/-- The step factors have norm `1`. [folklore] -/
theorem norm_stepFactor_le (U : GaugeField P j (Matrix.specialUnitaryGroup n ℂ)) (s : LStep P j) :
    ‖BlockAveragingEMLLinearised.stepFactor U s‖ ≤ 1 := by
  have h1 : ‖((U s.bond : Matrix.specialUnitaryGroup n ℂ) : Matrix n n ℂ)‖ = 1 :=
    CStarRing.norm_of_mem_unitary (Matrix.mem_specialUnitaryGroup_iff.1 (U s.bond).2).1
  unfold BlockAveragingEMLLinearised.stepFactor
  split_ifs
  · exact h1.le
  · rw [norm_star]; exact h1.le

omit [Nonempty n] in
/-- The step factors are `1`-Lipschitz in the bond variable. [folklore] -/
theorem norm_stepFactor_sub_le (U U' : GaugeField P j (Matrix.specialUnitaryGroup n ℂ)) (s : LStep P j) :
    ‖BlockAveragingEMLLinearised.stepFactor U s - BlockAveragingEMLLinearised.stepFactor U' s‖ ≤
      ‖((U s.bond : Matrix.specialUnitaryGroup n ℂ) : Matrix n n ℂ) - (U' s.bond : Matrix n n ℂ)‖ := by
  unfold BlockAveragingEMLLinearised.stepFactor
  split_ifs
  · exact le_rfl
  · rw [← star_sub, norm_star]

/-- **HOLONOMIES ARE LINK-LIPSCHITZ**: if `‖U_b − U'_b‖ ≤ ρ` on every bond of the walk `γ`, then `‖U(γ) − U'(γ)‖ ≤ |γ|·ρ`
(ordered products of unitaries). [folklore] -/
theorem norm_coe_holAt_sub_le (U U' : GaugeField P j (Matrix.specialUnitaryGroup n ℂ)) {ρ : ℝ} (hρ : 0 ≤ ρ)
    (γ : List (LStep P j))
    (h : ∀ s ∈ γ, ‖((U s.bond : Matrix.specialUnitaryGroup n ℂ) : Matrix n n ℂ) - (U' s.bond : Matrix n n ℂ)‖ ≤ ρ) :
    ‖((holAt U γ : Matrix.specialUnitaryGroup n ℂ) : Matrix n n ℂ) -
        ((holAt U' γ : Matrix.specialUnitaryGroup n ℂ) : Matrix n n ℂ)‖ ≤ γ.length * ρ := by
  rw [BlockAveragingEMLLinearised.coe_holAt_eq_prod_stepFactor, BlockAveragingEMLLinearised.coe_holAt_eq_prod_stepFactor]
  have key := Literature.Analysis.Complex.norm_list_prod_sub_list_prod_le γ
    (BlockAveragingEMLLinearised.stepFactor U) (BlockAveragingEMLLinearised.stepFactor U') (B := 1) le_rfl hρ
    (fun s _ => norm_stepFactor_le U s) (fun s _ => norm_stepFactor_le U' s)
    (fun s hs => (norm_stepFactor_sub_le U U' s).trans (h s hs))
  simpa using key

/-- `‖(g h) − (g' h')‖ ≤ ‖g − g'‖ + ‖h − h'‖` in `SU(N)` (products of unitaries are `1`-Lipschitz in each factor). [folklore] -/
theorem norm_coe_mul_sub_le (g g' h h' : Matrix.specialUnitaryGroup n ℂ) :
    ‖((g * h : Matrix.specialUnitaryGroup n ℂ) : Matrix n n ℂ) - ((g' * h' : Matrix.specialUnitaryGroup n ℂ) : Matrix n n ℂ)‖ ≤
      ‖(g : Matrix n n ℂ) - (g' : Matrix n n ℂ)‖ + ‖(h : Matrix n n ℂ) - (h' : Matrix n n ℂ)‖ := by
  rw [Submonoid.coe_mul, Submonoid.coe_mul]
  have e : (g : Matrix n n ℂ) * (h : Matrix n n ℂ) - (g' : Matrix n n ℂ) * (h' : Matrix n n ℂ) =
      ((g : Matrix n n ℂ) - (g' : Matrix n n ℂ)) * (h : Matrix n n ℂ) + (g' : Matrix n n ℂ) * ((h : Matrix n n ℂ) - (h' : Matrix n n ℂ)) := by
    noncomm_ring
  rw [e]
  refine (norm_add_le _ _).trans (add_le_add ?_ ?_)
  · calc _ ≤ ‖(g : Matrix n n ℂ) - (g' : Matrix n n ℂ)‖ * ‖(h : Matrix n n ℂ)‖ := norm_mul_le _ _
      _ = _ := by rw [CStarRing.norm_of_mem_unitary (Matrix.mem_specialUnitaryGroup_iff.1 h.2).1, mul_one]
  · calc _ ≤ ‖(g' : Matrix n n ℂ)‖ * ‖(h : Matrix n n ℂ) - (h' : Matrix n n ℂ)‖ := norm_mul_le _ _
      _ = _ := by rw [CStarRing.norm_of_mem_unitary (Matrix.mem_specialUnitaryGroup_iff.1 g'.2).1, one_mul]

/-- `|dist1 g − dist1 g'| ≤ ‖g − g'‖`. [folklore] -/
theorem abs_dist1_sub_dist1_le (g g' : Matrix.specialUnitaryGroup n ℂ) :
    |dist1 g - dist1 g'| ≤ ‖(g : Matrix n n ℂ) - (g' : Matrix n n ℂ)‖ := by
  rw [FederbushMean.dist1_SU_eq, FederbushMean.dist1_SU_eq]
  have h := abs_norm_sub_norm_le ((g : Matrix n n ℂ) - 1) ((g' : Matrix n n ℂ) - 1)
  rwa [sub_sub_sub_cancel_right] at h

/-- **THE (0.4) LOOP VARIABLES ARE LINK-LIPSCHITZ** (standing range): if `‖U_b − U'_b‖ ≤ ρ` on every fine bond with both ends in
`B(c₋) ∪ B(c₊)`, then every loop variable at `c` moves by at most `(d+2)L·ρ` (every bond of the loop `Γ ∪ [x,x′] ∪ (−Γ′) ∪ (−c)` has
both ends in the two blocks, `blockOf_src_of_mem_walk` ∕ `blockOf_tgt_of_mem_walk`; its length is `≤ (d+2)L`). [cite: Balaban1987RG1, (0.4) p.253] -/
theorem norm_coe_loopHol_sub_le (hj : j + 1 ≤ P.m + P.K) (U U' : GaugeField P j (Matrix.specialUnitaryGroup n ℂ))
    (c : PBond P (j + 1)) {ρ : ℝ} (hρ : 0 ≤ ρ)
    (hUU' : ∀ b : PBond P j, (blockOf b.src = c.src ∨ blockOf b.src = c.tgt) →
      (blockOf b.tgt = c.src ∨ blockOf b.tgt = c.tgt) →
        ‖((U b : Matrix.specialUnitaryGroup n ℂ) : Matrix n n ℂ) - (U' b : Matrix n n ℂ)‖ ≤ ρ)
    (i : Idx P) :
    ‖((loopHol U c i : Matrix.specialUnitaryGroup n ℂ) : Matrix n n ℂ) -
        ((loopHol U' c i : Matrix.specialUnitaryGroup n ℂ) : Matrix n n ℂ)‖ ≤ (((P.d + 2) * P.L : ℕ) : ℝ) * ρ := by
  unfold loopHol
  have h := norm_coe_holAt_sub_le U U' hρ (walk (emb c.src) (loopWord P.L c.dir (off i.1) i.2.1 i.2.2))
    (fun s hs => hUU' s.bond (blockOf_src_of_mem_walk hj c i s hs) (T4ReflectionConeSharp.blockOf_tgt_of_mem_walk hj c i s hs))
  refine h.trans (mul_le_mul_of_nonneg_right ?_ hρ)
  exact_mod_cast (BlockAveragingEMLLinearised.length_walk _ _).le.trans (LatticeWordStokes.length_loopWord_le c i)
import Literature.Topology.FourManifolds.TrisectionsH23Critical
import Literature.Topology.FourManifolds.TrisectionsHeegaardGerm
import Literature.Topology.FourManifolds.MorseAffine
import Literature.Topology.FourManifolds.SPC4HandleChainProofs
import Literature.Topology.FourManifolds.GradientFlowLimits
import HarnessLib

/-!
# The Morse function of the handlebody `H₂₃`, IV: the lid critical points and the critical
# points of the Heegaard function

Topic `Literature/Topology/FourManifolds`; infrastructure for the fact seat
`provefact-Literature.Topology.FourManifolds.exists_isBalancedGKTrisection` (Gay–Kirby 2016,
Thm. 4 via §4, Lemma 14), continuing `TrisectionsH23Critical.lean`.  Everything in this file
is **proved**; no named facts are introduced.

This file relates the lid critical points of `F_H` (hitting points of `H₂₃` off the core zones,
`TrisectionsH23Regular.lean`) to the critical points of the Heegaard function `g` on the level
`Y = f⁻¹(a)`:

* `TubeFrame.exists_f_flow_eq_c_or_mem_stableSet` — **forward reach**: the trajectory of a
  point of `Y` reaches the lid level `c`, unless the point lies on the attaching circle of one
  of the `2`-handles (the forward limit is a critical point with value in `(a, c]`, i.e. one of
  the box centres; Milnor 1965, Thm. 3.4 / proof of Thm. 3.12);
* `TubeFrame.tubeNbhd` — the thin tube `{P_j < P₀}` of the `j`-th circle in `Y`, on which
  `g = k_g 𝒯(coord_j) + g₀`; `TubeFrame.isMCriticalPt_g_iff_of_mem_tubeNbhd` — there the
  critical points of `g` are the four axis points of the circle
  (`HeegaardGerm.isMCriticalPt_comp_incl_iff`), which lie on the stable set of the centre
  (`TubeFrame.mem_stableSet_of_isMCriticalPt_of_mem_tubeNbhd`);
* `BeltParams.lamLift_mem_critY` / `exists_lid_of_mem_critY` / `lamLift_injOn` — the landing
  map `λ` is a bijection from the lid critical points of `F_H` of index `i` onto the critical
  points of `g` of index `i` below `b` off the thin tubes (`BeltParams.ncard_lidCrit_eq`).

## References

* D. Gay, R. Kirby, *Trisecting 4-manifolds*, Geom. Topol. 20 (2016), §4, Lemma 14. [GayKirby2016]
* J. Milnor, *Lectures on the h-cobordism theorem* (1965), Def. 3.1, Thm. 3.4, proof of
  Thm. 3.12, Thm. 4.1. [MilnorHCobordism1965]
* J. Milnor, *Morse theory* (1963), §2–§3. [Milnor1963]
-/

open scoped Manifold ContDiff Topology
open Set Function Filter

noncomputable section

universe u

namespace Literature.Topology.FourManifolds

open Flow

━━━━━━━━━━

Report the number of lines in the entries where the word "import" occurs, and add nothing else.

Task output: 6